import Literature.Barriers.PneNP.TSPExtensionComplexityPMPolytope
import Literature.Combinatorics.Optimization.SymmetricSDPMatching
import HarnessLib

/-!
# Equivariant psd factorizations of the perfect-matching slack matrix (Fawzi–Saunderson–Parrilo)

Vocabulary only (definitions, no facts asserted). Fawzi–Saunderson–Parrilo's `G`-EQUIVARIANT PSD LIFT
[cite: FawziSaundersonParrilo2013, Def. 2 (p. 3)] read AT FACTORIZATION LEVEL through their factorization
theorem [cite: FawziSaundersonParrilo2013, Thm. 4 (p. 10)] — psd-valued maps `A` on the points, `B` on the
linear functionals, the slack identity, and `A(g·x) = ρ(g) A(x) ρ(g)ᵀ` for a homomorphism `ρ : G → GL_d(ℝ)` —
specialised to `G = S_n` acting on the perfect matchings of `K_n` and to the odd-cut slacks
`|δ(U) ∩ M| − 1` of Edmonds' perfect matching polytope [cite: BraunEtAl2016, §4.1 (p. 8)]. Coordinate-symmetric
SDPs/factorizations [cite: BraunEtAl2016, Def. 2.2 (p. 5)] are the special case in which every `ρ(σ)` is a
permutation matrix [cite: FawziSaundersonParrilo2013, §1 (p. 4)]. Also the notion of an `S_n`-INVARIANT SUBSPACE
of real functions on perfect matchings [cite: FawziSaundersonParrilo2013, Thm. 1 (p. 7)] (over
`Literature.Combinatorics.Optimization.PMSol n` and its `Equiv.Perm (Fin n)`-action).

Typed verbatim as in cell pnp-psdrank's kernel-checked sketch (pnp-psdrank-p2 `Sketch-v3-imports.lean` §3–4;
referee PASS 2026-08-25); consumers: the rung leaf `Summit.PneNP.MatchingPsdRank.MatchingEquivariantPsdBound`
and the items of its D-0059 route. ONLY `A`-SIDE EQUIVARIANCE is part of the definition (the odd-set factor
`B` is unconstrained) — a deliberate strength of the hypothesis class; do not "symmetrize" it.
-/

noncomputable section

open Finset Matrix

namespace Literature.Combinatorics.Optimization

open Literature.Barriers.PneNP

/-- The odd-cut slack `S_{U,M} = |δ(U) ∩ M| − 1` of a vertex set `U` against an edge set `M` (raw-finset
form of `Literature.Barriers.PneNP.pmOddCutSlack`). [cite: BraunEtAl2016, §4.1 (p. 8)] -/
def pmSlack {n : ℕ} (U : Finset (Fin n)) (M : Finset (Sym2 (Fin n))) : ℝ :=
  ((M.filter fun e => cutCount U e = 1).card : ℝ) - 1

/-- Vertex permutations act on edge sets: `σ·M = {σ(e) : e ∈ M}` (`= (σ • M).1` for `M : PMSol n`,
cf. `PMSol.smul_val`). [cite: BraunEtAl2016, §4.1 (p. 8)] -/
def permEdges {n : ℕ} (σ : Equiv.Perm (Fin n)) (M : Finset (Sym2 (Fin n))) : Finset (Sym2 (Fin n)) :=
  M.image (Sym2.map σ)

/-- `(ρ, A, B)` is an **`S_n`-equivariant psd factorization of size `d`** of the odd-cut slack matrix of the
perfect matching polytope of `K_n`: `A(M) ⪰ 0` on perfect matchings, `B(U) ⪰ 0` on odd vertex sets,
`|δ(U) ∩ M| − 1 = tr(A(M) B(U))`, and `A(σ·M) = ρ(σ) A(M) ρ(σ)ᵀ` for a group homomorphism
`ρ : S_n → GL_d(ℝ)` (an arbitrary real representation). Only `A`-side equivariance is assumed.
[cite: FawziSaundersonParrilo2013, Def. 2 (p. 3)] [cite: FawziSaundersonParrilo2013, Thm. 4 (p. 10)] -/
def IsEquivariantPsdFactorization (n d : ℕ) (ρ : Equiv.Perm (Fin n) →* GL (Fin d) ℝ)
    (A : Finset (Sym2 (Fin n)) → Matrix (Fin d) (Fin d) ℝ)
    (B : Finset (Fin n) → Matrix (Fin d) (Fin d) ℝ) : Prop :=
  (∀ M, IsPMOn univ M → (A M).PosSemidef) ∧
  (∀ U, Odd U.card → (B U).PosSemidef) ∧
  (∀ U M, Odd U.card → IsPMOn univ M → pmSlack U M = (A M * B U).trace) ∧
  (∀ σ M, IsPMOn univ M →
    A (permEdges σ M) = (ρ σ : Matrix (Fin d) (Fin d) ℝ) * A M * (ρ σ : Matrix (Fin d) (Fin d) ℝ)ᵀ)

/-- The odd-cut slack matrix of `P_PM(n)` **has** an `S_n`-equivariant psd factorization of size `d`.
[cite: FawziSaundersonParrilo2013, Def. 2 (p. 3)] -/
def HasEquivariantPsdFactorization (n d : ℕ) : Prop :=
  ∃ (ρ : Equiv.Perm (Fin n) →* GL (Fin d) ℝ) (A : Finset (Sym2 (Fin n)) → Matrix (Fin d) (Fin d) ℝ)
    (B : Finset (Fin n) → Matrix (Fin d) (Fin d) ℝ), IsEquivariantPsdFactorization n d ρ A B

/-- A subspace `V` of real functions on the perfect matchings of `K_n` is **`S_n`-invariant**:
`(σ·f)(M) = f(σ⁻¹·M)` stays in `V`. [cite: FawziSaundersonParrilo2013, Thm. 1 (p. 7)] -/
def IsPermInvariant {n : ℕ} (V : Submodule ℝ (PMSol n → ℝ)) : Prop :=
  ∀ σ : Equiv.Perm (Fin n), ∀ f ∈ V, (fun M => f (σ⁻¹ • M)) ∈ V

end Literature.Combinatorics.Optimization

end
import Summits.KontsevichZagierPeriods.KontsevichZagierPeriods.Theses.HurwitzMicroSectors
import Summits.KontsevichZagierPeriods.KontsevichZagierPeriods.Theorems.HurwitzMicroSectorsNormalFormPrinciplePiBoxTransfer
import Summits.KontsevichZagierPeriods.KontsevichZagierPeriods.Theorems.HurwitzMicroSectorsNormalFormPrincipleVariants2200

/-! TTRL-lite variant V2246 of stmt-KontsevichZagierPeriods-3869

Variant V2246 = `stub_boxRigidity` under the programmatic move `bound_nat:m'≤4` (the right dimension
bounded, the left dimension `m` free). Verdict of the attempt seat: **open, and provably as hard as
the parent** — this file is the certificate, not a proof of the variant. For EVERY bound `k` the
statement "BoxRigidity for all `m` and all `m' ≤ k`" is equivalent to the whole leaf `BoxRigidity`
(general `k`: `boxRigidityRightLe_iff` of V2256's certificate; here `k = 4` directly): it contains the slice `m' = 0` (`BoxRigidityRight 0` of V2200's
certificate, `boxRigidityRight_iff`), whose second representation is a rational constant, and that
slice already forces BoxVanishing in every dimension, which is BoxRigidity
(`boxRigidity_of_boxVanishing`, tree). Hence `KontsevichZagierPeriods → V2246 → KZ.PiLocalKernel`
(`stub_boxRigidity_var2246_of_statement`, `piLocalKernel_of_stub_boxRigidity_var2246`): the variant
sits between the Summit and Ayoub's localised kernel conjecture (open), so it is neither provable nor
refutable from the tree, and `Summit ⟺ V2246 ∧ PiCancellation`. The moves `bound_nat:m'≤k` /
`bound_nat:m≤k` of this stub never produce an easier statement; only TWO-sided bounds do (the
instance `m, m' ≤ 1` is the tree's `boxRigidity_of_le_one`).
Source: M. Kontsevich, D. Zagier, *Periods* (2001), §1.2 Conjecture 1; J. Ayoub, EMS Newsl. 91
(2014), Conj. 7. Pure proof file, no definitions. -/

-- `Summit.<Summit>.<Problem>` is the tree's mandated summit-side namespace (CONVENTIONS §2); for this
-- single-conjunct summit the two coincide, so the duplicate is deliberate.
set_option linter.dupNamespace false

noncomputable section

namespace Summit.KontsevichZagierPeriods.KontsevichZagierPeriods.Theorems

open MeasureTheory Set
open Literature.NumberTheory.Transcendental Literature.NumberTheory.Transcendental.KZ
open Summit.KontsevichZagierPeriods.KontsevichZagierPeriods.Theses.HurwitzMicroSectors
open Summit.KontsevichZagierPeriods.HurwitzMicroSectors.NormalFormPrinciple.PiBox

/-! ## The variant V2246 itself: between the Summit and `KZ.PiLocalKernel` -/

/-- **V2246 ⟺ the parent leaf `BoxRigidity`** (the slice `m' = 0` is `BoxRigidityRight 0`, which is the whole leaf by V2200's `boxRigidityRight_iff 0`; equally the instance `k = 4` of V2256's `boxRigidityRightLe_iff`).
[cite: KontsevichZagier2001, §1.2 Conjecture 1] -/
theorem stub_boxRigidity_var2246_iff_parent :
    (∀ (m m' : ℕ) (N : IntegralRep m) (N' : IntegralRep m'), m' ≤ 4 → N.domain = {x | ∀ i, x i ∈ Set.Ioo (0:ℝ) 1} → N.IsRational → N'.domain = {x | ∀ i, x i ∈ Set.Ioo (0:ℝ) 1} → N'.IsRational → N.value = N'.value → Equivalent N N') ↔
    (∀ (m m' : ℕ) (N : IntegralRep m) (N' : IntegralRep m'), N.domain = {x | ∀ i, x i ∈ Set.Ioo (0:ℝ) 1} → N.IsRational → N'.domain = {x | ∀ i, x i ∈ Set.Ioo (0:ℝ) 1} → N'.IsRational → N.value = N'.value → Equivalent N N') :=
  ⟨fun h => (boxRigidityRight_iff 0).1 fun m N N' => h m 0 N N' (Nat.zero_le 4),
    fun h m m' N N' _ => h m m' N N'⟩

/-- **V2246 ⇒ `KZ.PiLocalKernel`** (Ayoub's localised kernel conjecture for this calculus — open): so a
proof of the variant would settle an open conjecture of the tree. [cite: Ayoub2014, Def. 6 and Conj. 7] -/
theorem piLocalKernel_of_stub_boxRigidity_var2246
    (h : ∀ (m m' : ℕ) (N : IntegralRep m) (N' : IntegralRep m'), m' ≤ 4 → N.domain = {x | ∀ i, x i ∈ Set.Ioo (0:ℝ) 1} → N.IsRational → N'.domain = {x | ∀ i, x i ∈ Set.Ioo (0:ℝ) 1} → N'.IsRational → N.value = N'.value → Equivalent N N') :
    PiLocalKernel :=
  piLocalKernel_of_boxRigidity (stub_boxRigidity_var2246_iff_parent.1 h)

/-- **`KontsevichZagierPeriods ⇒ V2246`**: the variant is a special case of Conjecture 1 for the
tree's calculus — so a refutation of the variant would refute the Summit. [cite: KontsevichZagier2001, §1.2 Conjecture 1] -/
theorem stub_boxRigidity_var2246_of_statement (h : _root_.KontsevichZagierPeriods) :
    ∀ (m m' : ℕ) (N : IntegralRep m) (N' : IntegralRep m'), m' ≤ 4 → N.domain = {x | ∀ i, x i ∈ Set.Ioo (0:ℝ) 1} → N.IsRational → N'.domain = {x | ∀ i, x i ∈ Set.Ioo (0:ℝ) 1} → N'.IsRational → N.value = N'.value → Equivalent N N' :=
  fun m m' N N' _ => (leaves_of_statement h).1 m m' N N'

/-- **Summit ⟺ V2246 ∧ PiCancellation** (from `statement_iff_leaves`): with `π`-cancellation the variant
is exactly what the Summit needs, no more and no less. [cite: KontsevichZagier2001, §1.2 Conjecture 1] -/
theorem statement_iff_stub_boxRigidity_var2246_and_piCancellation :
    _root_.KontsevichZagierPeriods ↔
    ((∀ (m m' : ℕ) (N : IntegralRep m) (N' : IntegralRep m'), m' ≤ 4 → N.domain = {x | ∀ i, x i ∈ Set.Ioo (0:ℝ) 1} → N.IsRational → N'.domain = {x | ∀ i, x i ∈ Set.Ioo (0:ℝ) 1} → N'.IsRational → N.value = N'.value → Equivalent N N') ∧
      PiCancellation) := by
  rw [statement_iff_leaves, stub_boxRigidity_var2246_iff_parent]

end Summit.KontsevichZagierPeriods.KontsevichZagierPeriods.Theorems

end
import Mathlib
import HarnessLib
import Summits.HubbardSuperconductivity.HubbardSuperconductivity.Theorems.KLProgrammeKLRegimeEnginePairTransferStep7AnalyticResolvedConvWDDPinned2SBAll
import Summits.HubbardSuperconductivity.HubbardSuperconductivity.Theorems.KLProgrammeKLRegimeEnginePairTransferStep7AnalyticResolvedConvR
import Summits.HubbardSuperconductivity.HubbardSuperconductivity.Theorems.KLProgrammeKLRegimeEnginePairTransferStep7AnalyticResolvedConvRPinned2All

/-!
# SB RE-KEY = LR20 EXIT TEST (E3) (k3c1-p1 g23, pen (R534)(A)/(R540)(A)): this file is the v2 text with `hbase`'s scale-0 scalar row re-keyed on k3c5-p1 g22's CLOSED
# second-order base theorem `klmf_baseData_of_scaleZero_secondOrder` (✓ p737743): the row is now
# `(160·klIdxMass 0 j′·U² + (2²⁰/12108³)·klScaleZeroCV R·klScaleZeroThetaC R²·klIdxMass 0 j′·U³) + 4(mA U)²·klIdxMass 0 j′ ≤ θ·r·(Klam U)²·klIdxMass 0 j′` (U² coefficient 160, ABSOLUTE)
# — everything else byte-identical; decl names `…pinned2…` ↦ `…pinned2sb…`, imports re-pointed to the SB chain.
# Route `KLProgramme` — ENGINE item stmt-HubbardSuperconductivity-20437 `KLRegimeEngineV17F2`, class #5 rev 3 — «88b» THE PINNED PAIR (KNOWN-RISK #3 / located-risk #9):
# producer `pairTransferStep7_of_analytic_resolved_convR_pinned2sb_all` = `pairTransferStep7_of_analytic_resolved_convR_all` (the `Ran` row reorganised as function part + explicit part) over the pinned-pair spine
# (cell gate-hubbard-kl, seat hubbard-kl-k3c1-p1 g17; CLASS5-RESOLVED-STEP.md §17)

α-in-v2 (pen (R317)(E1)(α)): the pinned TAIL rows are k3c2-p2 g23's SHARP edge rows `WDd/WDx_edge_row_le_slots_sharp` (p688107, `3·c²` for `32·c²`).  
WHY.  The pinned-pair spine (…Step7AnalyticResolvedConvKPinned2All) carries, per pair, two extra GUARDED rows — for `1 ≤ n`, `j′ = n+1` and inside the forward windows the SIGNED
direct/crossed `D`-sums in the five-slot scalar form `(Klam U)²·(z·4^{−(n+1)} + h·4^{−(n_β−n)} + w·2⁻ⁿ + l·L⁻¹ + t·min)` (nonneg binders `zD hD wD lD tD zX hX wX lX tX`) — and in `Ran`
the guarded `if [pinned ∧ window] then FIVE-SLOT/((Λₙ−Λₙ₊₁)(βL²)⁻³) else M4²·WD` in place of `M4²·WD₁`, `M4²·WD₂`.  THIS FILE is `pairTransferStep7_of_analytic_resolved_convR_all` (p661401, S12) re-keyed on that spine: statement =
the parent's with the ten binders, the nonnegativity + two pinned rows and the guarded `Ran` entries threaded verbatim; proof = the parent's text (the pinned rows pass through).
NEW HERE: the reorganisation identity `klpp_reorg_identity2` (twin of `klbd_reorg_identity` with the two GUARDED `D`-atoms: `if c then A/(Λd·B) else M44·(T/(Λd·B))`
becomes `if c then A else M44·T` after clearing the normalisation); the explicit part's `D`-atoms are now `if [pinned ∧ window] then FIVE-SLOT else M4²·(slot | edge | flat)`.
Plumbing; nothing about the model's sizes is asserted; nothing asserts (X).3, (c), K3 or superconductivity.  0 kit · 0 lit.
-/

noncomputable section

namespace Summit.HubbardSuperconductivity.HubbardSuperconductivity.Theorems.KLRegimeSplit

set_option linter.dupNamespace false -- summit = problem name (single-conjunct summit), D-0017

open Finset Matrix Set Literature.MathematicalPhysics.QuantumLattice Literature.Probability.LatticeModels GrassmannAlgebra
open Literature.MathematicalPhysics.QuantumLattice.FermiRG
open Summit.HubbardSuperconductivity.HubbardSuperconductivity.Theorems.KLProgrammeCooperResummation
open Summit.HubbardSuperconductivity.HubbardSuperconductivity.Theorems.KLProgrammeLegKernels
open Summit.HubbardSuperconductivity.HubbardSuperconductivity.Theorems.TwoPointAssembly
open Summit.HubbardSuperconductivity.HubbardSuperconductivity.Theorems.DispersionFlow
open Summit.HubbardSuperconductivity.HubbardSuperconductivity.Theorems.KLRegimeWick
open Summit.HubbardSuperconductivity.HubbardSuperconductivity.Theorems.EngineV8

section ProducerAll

**TASK TO COMPLETE:**
Find the word "domain" in the records. Copy every line it appears in.

**YOUR SOLUTION:**
    (∀ (m m' : ℕ) (N : IntegralRep m) (N' : IntegralRep m'), m' ≤ 4 → N.domain = {x | ∀ i, x i ∈ Set.Ioo (0:ℝ) 1} → N.IsRational → N'.domain = {x | ∀ i, x i ∈ Set.Ioo (0:ℝ) 1} → N'.IsRational → N.value = N'.value → Equivalent N N') ↔
    (∀ (m m' : ℕ) (N : IntegralRep m) (N' : IntegralRep m'), N.domain = {x | ∀ i, x i ∈ Set.Ioo (0:ℝ) 1} → N.IsRational → N'.domain = {x | ∀ i, x i ∈ Set.Ioo (0:ℝ) 1} → N'.IsRational → N.value = N'.value → Equivalent N N') :=
    (h : ∀ (m m' : ℕ) (N : IntegralRep m) (N' : IntegralRep m'), m' ≤ 4 → N.domain = {x | ∀ i, x i ∈ Set.Ioo (0:ℝ) 1} → N.IsRational → N'.domain = {x | ∀ i, x i ∈ Set.Ioo (0:ℝ) 1} → N'.IsRational → N.value = N'.value → Equivalent N N') :
    ∀ (m m' : ℕ) (N : IntegralRep m) (N' : IntegralRep m'), m' ≤ 4 → N.domain = {x | ∀ i, x i ∈ Set.Ioo (0:ℝ) 1} → N.IsRational → N'.domain = {x | ∀ i, x i ∈ Set.Ioo (0:ℝ) 1} → N'.IsRational → N.value = N'.value → Equivalent N N' :=
    ((∀ (m m' : ℕ) (N : IntegralRep m) (N' : IntegralRep m'), m' ≤ 4 → N.domain = {x | ∀ i, x i ∈ Set.Ioo (0:ℝ) 1} → N.IsRational → N'.domain = {x | ∀ i, x i ∈ Set.Ioo (0:ℝ) 1} → N'.IsRational → N.value = N'.value → Equivalent N N') ∧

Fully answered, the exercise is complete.